--- START ---
import Summits.QuantumFields.QCD.Theorems.CoerciveSea.Negative.PinWindow
import Summits.QuantumFields.QCD.Theorems.RobustYangMillsHandover.Negative.SchemeAsymptotics

/-!
# Crux `CoerciveSea` (stmt-QuantumFields-13901), negative side — the pin is SELF-SUFFICIENT:
# it alone forces `a_k / Z_m(k) → 0`, `limsup mcrit ≤ 0`, `liminf mcrit ≥ −8`; and at the
# resolution `t / s₀` of clause (i) the valence offset is eventually invisible

Support file of the standing disprover (refuter-cdisprove-stmt-QuantumFields-13901-g2-0, cycle 2),
companion of `PinWindow.lean` (cycle 1). Proved here (sorry-free, standard axioms), for the VERBATIM
pin clause `PinClause Nf reg M₀ m R` of `PinWindow.lean` and the verbatim crux body `CoerciveSeaAt`:

* `PinClause.tendsto_a_div_Zm` — the pin ALONE (no `HasMassScaling`, every `N_f`, every `M₀ : ℝ`)
  forces the lattice-to-bare mass conversion to degenerate: `a_k / Z_m(k) → 0`. Mechanism: the pin
  window `mcrit k − a_k M / Z_m k ∈ (−8, 0)` (`PinClause.mass_mem_Ioo`) at two depths `M₁ < M₂`
  gives `(a_k/Z_m k)(M₂ − M₁) < 8` eventually, for every gap `M₂ − M₁`.
* `PinClause.mcrit_lt_eventually`, `PinClause.neg_eight_lt_mcrit_eventually` — hence
  `limsup mcrit ≤ 0` and (for `M₀ > −1`) `liminf mcrit ≥ −8`, again from the pin alone
  (cycle 1 / the sibling seat on stmt-13900 needed `HasMassScaling` and `N_f ≤ 16` for the first).
* `PinClause.tendsto_valenceOffset` — every valence mass merges with the critical line in lattice
  units: `a_k μ / Z_m k → 0` for every `μ`.
* `not_coerciveSeaAt_of_frequently_pos` / `not_coerciveSeaAt_heavyJunkReg_all` — the heavy junk
  corner (where clauses (i),(ii) hold vacuously, `coerciveSeaWithoutPin_holds`) is dead for EVERY
  `N_f`, superseding the `N_f ≤ 16` versions of `PinWindow.lean`.
* `valenceOffset_mul_side_le`, `tendsto_valenceOffset_mul_windowTop` — RESOLUTION OF CLAUSE (i):
  for a window box (`s_i a_k ≤ ℓ`) the valence offset `a_k m_f / Z_m k` measured in the Dirichlet-gap
  unit `1/s_i` of the box is `≤ m_f ℓ / Z_m k → 0` (`HasMassScaling`, `N_f ≤ 16`: `Z_m → ∞`,
  `RobustYangMillsHandover.Negative.tendsto_Zm_atTop`). Reading for provers: at the threshold
  `t/s₀` of clause (i) the valence mass, the critical line and every pin probe `mcrit − a_k M/Z_m`
  are eventually INDISTINGUISHABLE on every window box — clause (i) is a statement AT the critical
  line; no argument that uses the bare valence offset as a spectral cushion (`σ_min(D_c(m_f)) ≥
  σ_min(D_c(m_crit)) − a_k m_f/Z_m`) gains anything at the window top.
-/

noncomputable section

namespace Summit.QuantumFields.QCD.Theorems.CoerciveSeaNegative

open MeasureTheory Filter Matrix
open Literature.MathematicalPhysics.QuantumLattice Literature.MathematicalPhysics.QuantumFieldTheory
  Literature.Probability.LatticeModels

/-! ## The pin alone forces `a_k / Z_m(k) → 0` -/

/-- **Pin ⇒ `a_k / Z_m k → 0`.** For the verbatim pin clause (any `N_f`, any real `M₀`, no scaling
hypothesis): comparing the pin windows (`PinClause.mass_mem_Ioo`) at the depths `M₀ + 1` and
`M₀ + 1 + 8/b` gives `a_k/Z_m k < b` eventually, for every `b > 0`. [folklore] -/
theorem PinClause.tendsto_a_div_Zm {Nf : ℕ} {reg : QCDRegularisation Nf} {M₀ : ℝ} {m : Fin Nf → ℝ}
    {R : ℝ} (h : PinClause Nf reg M₀ m R) :
    Tendsto (fun k => reg.a k / reg.Zm k) atTop (nhds 0) := by
  rw [tendsto_order]
  refine ⟨fun b hb => Eventually.of_forall fun k => hb.trans_le ?_, fun b hb => ?_⟩
  · exact div_nonneg (reg.a_pos k).le (reg.Zm_pos k).le
  · have h1 := h.mass_mem_Ioo (M := M₀ + 1) (by linarith)
    have h8b : (0 : ℝ) < 8 / b := by positivity
    have h2 := h.mass_mem_Ioo (M := M₀ + 1 + 8 / b) (by linarith)
    filter_upwards [h1, h2] with k hk1 hk2
    have ha := reg.a_pos k
    have hZ := reg.Zm_pos k
    have hlt : reg.a k * (M₀ + 1 + 8 / b) / reg.Zm k - 8 < reg.a k * (M₀ + 1) / reg.Zm k := by
      linarith [hk1.2, hk2.1]
    have hkey : reg.a k / reg.Zm k * (8 / b) < 8 := by
      have : reg.a k * (M₀ + 1 + 8 / b) / reg.Zm k - reg.a k * (M₀ + 1) / reg.Zm k =
          reg.a k / reg.Zm k * (8 / b) := by
        field_simp
        ring
      linarith
    calc reg.a k / reg.Zm k = reg.a k / reg.Zm k * (8 / b) / (8 / b) := by field_simp
      _ < 8 / (8 / b) := by gcongr
      _ = b := by field_simp

/-- **Pin ⇒ every valence offset vanishes in lattice units**: `a_k μ / Z_m k → 0` for every `μ`
(so every valence mass `mcrit k + a_k m_f / Z_m k` and every pin probe `mcrit k − a_k M / Z_m k`
merges with `mcrit k`). [folklore] -/
theorem PinClause.tendsto_valenceOffset {Nf : ℕ} {reg : QCDRegularisation Nf} {M₀ : ℝ}
    {m : Fin Nf → ℝ} {R : ℝ} (h : PinClause Nf reg M₀ m R) (μ : ℝ) :
    Tendsto (fun k => reg.a k * μ / reg.Zm k) atTop (nhds 0) := by
  have := h.tendsto_a_div_Zm.mul_const μ
  rw [zero_mul] at this
  refine this.congr fun k => ?_
  ring

/-- **Pin ⇒ `limsup mcrit ≤ 0`** (no scaling hypothesis, every `N_f`): `mcrit k < η` eventually
for every `η > 0`, since `mcrit k < a_k (M₀+1)/Z_m k → 0`. [folklore] -/
theorem PinClause.mcrit_lt_eventually {Nf : ℕ} {reg : QCDRegularisation Nf} {M₀ : ℝ}
    {m : Fin Nf → ℝ} {R : ℝ} (h : PinClause Nf reg M₀ m R) {η : ℝ} (hη : 0 < η) :
    ∀ᶠ k in atTop, reg.mcrit k < η := by
  have h1 := h.mass_mem_Ioo (M := M₀ + 1) (by linarith)
  have h2 := (tendsto_order.mp (h.tendsto_valenceOffset |M₀ + 1|)).2 η hη
  filter_upwards [h1, h2] with k hk1 hk2
  have ha := reg.a_pos k
  have hZ := reg.Zm_pos k
  have hle : reg.a k * (M₀ + 1) / reg.Zm k ≤ reg.a k * |M₀ + 1| / reg.Zm k := by
    gcongr
    exact le_abs_self _
  linarith [hk1.2]

/-- **Pin ⇒ `liminf mcrit ≥ −8`** (for `M₀ > −1`; the crux has `M₀ ≥ 0`): `−8 < mcrit k`
eventually, since `−8 < mcrit k − a_k (M₀+1)/Z_m k < mcrit k`. [folklore] -/
theorem PinClause.neg_eight_lt_mcrit_eventually {Nf : ℕ} {reg : QCDRegularisation Nf} {M₀ : ℝ}
    {m : Fin Nf → ℝ} {R : ℝ} (h : PinClause Nf reg M₀ m R) (hM₀ : -1 < M₀) :
    ∀ᶠ k in atTop, -8 < reg.mcrit k := by
  filter_upwards [h.mass_mem_Ioo (M := M₀ + 1) (by linarith)] with k hk
  have hpos : 0 < reg.a k * (M₀ + 1) / reg.Zm k :=
    div_pos (mul_pos (reg.a_pos k) (by linarith)) (reg.Zm_pos k)
  linarith [hk.1]

/-! ## Consequences for the crux body `CoerciveSeaAt` (every `N_f`) -/

/-- Any witness of the crux body has `a_k/Z_m k → 0`, `limsup mcrit ≤ 0` and `liminf mcrit ≥ −8`
— from the pin alone. [folklore] -/
theorem CoerciveSeaAt.pin_asymptotics {Nf : ℕ} {reg : QCDRegularisation Nf}
    (h : CoerciveSeaAt Nf reg) :
    Tendsto (fun k => reg.a k / reg.Zm k) atTop (nhds 0) ∧
      (∀ η : ℝ, 0 < η → ∀ᶠ k in atTop, reg.mcrit k < η) ∧ (∀ᶠ k in atTop, -8 < reg.mcrit k) := by
  obtain ⟨M₀, hM₀, hm⟩ := h.pin
  haveI : Nonempty (Fin Nf → ℝ) := ⟨fun _ => M₀ + 1⟩
  obtain ⟨R, -, hpin⟩ := hm (fun _ => M₀ + 1) (fun _ => by linarith)
  exact ⟨hpin.tendsto_a_div_Zm, fun η hη => hpin.mcrit_lt_eventually hη,
    hpin.neg_eight_lt_mcrit_eventually (by linarith)⟩

/-- **The heavy junk corner is dead for EVERY `N_f`** (supersedes `not_coerciveSeaAt_of_frequently_ge`,
which needed `N_f ≤ 16` and `HasMassScaling`): a regularisation whose critical mass is `≥ c > 0`
infinitely often cannot witness the crux body. [folklore] -/
theorem not_coerciveSeaAt_of_frequently_pos {Nf : ℕ} {reg : QCDRegularisation Nf} {c : ℝ}
    (hc : 0 < c) (hge : ∃ᶠ k : ℕ in atTop, c ≤ reg.mcrit k) : ¬ CoerciveSeaAt Nf reg := by
  intro h
  obtain ⟨-, hlt, -⟩ := h.pin_asymptotics
  exact (hge.and_eventually (hlt c hc)).exists.elim fun k hk => absurd hk.2 (not_lt.mpr hk.1)

/-- … in particular the concrete heavy junk regularisation `heavyJunkReg` (`mcrit ≡ 1`, along which
clauses (i),(ii) hold vacuously: `coerciveSeaWithoutPinAt_heavyJunkReg`) is no witness, for every
`N_f`. [folklore] -/
theorem not_coerciveSeaAt_heavyJunkReg_all (Nf : ℕ) : ¬ CoerciveSeaAt Nf (heavyJunkReg Nf) :=
  not_coerciveSeaAt_of_frequently_pos one_pos
    (Eventually.frequently (Eventually.of_forall fun _ => le_rfl))

/-- The dichotomy of `PinWindow.lean` for every `N_f`: the pin-less clauses hold along `heavyJunkReg`,
the crux body fails there. [folklore] -/
theorem heavyJunk_dichotomy_all (Nf : ℕ) :
    CoerciveSeaWithoutPinAt Nf (heavyJunkReg Nf) ∧ ¬ CoerciveSeaAt Nf (heavyJunkReg Nf) :=
  ⟨coerciveSeaWithoutPinAt_heavyJunkReg Nf, not_coerciveSeaAt_heavyJunkReg_all Nf⟩

/-- A witness whose critical mass stays `≤ −8 − δ` infinitely often is excluded as well (restating
`not_coerciveSeaAt_of_frequently_le_neg_eight` through `pin_asymptotics`). [folklore] -/
theorem not_coerciveSeaAt_of_frequently_le {Nf : ℕ} {reg : QCDRegularisation Nf}
    (h8 : ∃ᶠ k : ℕ in atTop, reg.mcrit k ≤ -8) : ¬ CoerciveSeaAt Nf reg :=
  not_coerciveSeaAt_of_frequently_le_neg_eight h8

/-- On the crux itself: every witness regularisation of `CoerciveSea` has the three asymptotics.
[folklore] -/
theorem coerciveSea_pin_asymptotics (h : Theses.NestedDissectionSea.CoerciveSea) (Nf : ℕ)
    (hNf : Nf = 2 ∨ Nf = 3) :
    ∃ reg : QCDRegularisation Nf, CoerciveSeaAt Nf reg ∧
      Tendsto (fun k => reg.a k / reg.Zm k) atTop (nhds 0) ∧
      (∀ η : ℝ, 0 < η → ∀ᶠ k in atTop, reg.mcrit k < η) ∧ (∀ᶠ k in atTop, -8 < reg.mcrit k) := by
  obtain ⟨reg, hreg⟩ := coerciveSea_iff.mp h Nf hNf
  exact ⟨reg, hreg, hreg.pin_asymptotics⟩

/-! ## Resolution of clause (i): the valence offset is invisible at the window top -/

/-- For a window box side (`s · a_k ≤ ℓ`) and `μ ≥ 0`, the valence offset `a_k μ / Z_m k` measured in
the Dirichlet-gap unit `1/s` is at most `μ ℓ / Z_m k`. [folklore] -/
theorem valenceOffset_mul_side_le {Nf : ℕ} (reg : QCDRegularisation Nf) {μ ℓ : ℝ} (hμ : 0 ≤ μ)
    (k : ℕ) {s : ℕ} (hs : (s : ℝ) * reg.a k ≤ ℓ) :
    reg.a k * μ / reg.Zm k * s ≤ μ * ℓ / reg.Zm k := by
  have hZ := reg.Zm_pos k
  rw [div_mul_eq_mul_div, div_le_div_iff_of_pos_right hZ]
  calc reg.a k * μ * s = μ * ((s : ℝ) * reg.a k) := by ring
    _ ≤ μ * ℓ := by gcongr

/-- **`μ ℓ / Z_m k → 0`** under `HasMassScaling` (`N_f ≤ 16`): the bound of
`valenceOffset_mul_side_le` vanishes — eventually in `k` the valence offset is below `η / s` for EVERY
window box and every `η > 0`. [folklore] -/
theorem tendsto_valenceOffset_mul_windowTop {Nf : ℕ} (hNf : Nf ≤ 16) (reg : QCDRegularisation Nf)
    (hms : reg.HasMassScaling) (μ ℓ : ℝ) :
    Tendsto (fun k => μ * ℓ / reg.Zm k) atTop (nhds 0) := by
  have hZ := RobustYangMillsHandover.Negative.tendsto_Zm_atTop hNf reg hms
  simpa [div_eq_mul_inv] using (tendsto_const_nhds (x := μ * ℓ)).mul hZ.inv_tendsto_atTop

/-- **Resolution of clause (i), assembled.** Along any regularisation with `HasMassScaling`
(`N_f ≤ 16`), for every mass `μ ≥ 0`, window `ℓ` and `η > 0`: eventually in `k`, on every window box
side `s` (`s a_k ≤ ℓ`, `s ≥ 1`) the valence offset is below `η / s` — smaller than any fixed fraction
of the Dirichlet-gap unit in which clause (i) measures separator singularity. [folklore] -/
theorem valenceOffset_lt_div_side_eventually {Nf : ℕ} (hNf : Nf ≤ 16) (reg : QCDRegularisation Nf)
    (hms : reg.HasMassScaling) {μ : ℝ} (hμ : 0 ≤ μ) (ℓ : ℝ) {η : ℝ} (hη : 0 < η) :
    ∀ᶠ k in atTop, ∀ s : ℕ, 1 ≤ s → (s : ℝ) * reg.a k ≤ ℓ →
      reg.a k * μ / reg.Zm k < η / s := by
  filter_upwards [(tendsto_order.mp (tendsto_valenceOffset_mul_windowTop hNf reg hms μ ℓ)).2 η hη]
    with k hk s hs1 hs
  have hspos : (0 : ℝ) < s := by exact_mod_cast hs1
  rw [lt_div_iff₀ hspos]
  exact (valenceOffset_mul_side_le reg hμ k hs).trans_lt hk

end Summit.QuantumFields.QCD.Theorems.CoerciveSeaNegative

end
--- END ---
Exercise goal: Within the material above, find the lines that contain the word "measured"; copy them.

Response to this exercise:
  for a window box (`s_i a_k ≤ ℓ`) the valence offset `a_k m_f / Z_m k` measured in the Dirichlet-gap
/-- For a window box side (`s · a_k ≤ ℓ`) and `μ ≥ 0`, the valence offset `a_k μ / Z_m k` measured in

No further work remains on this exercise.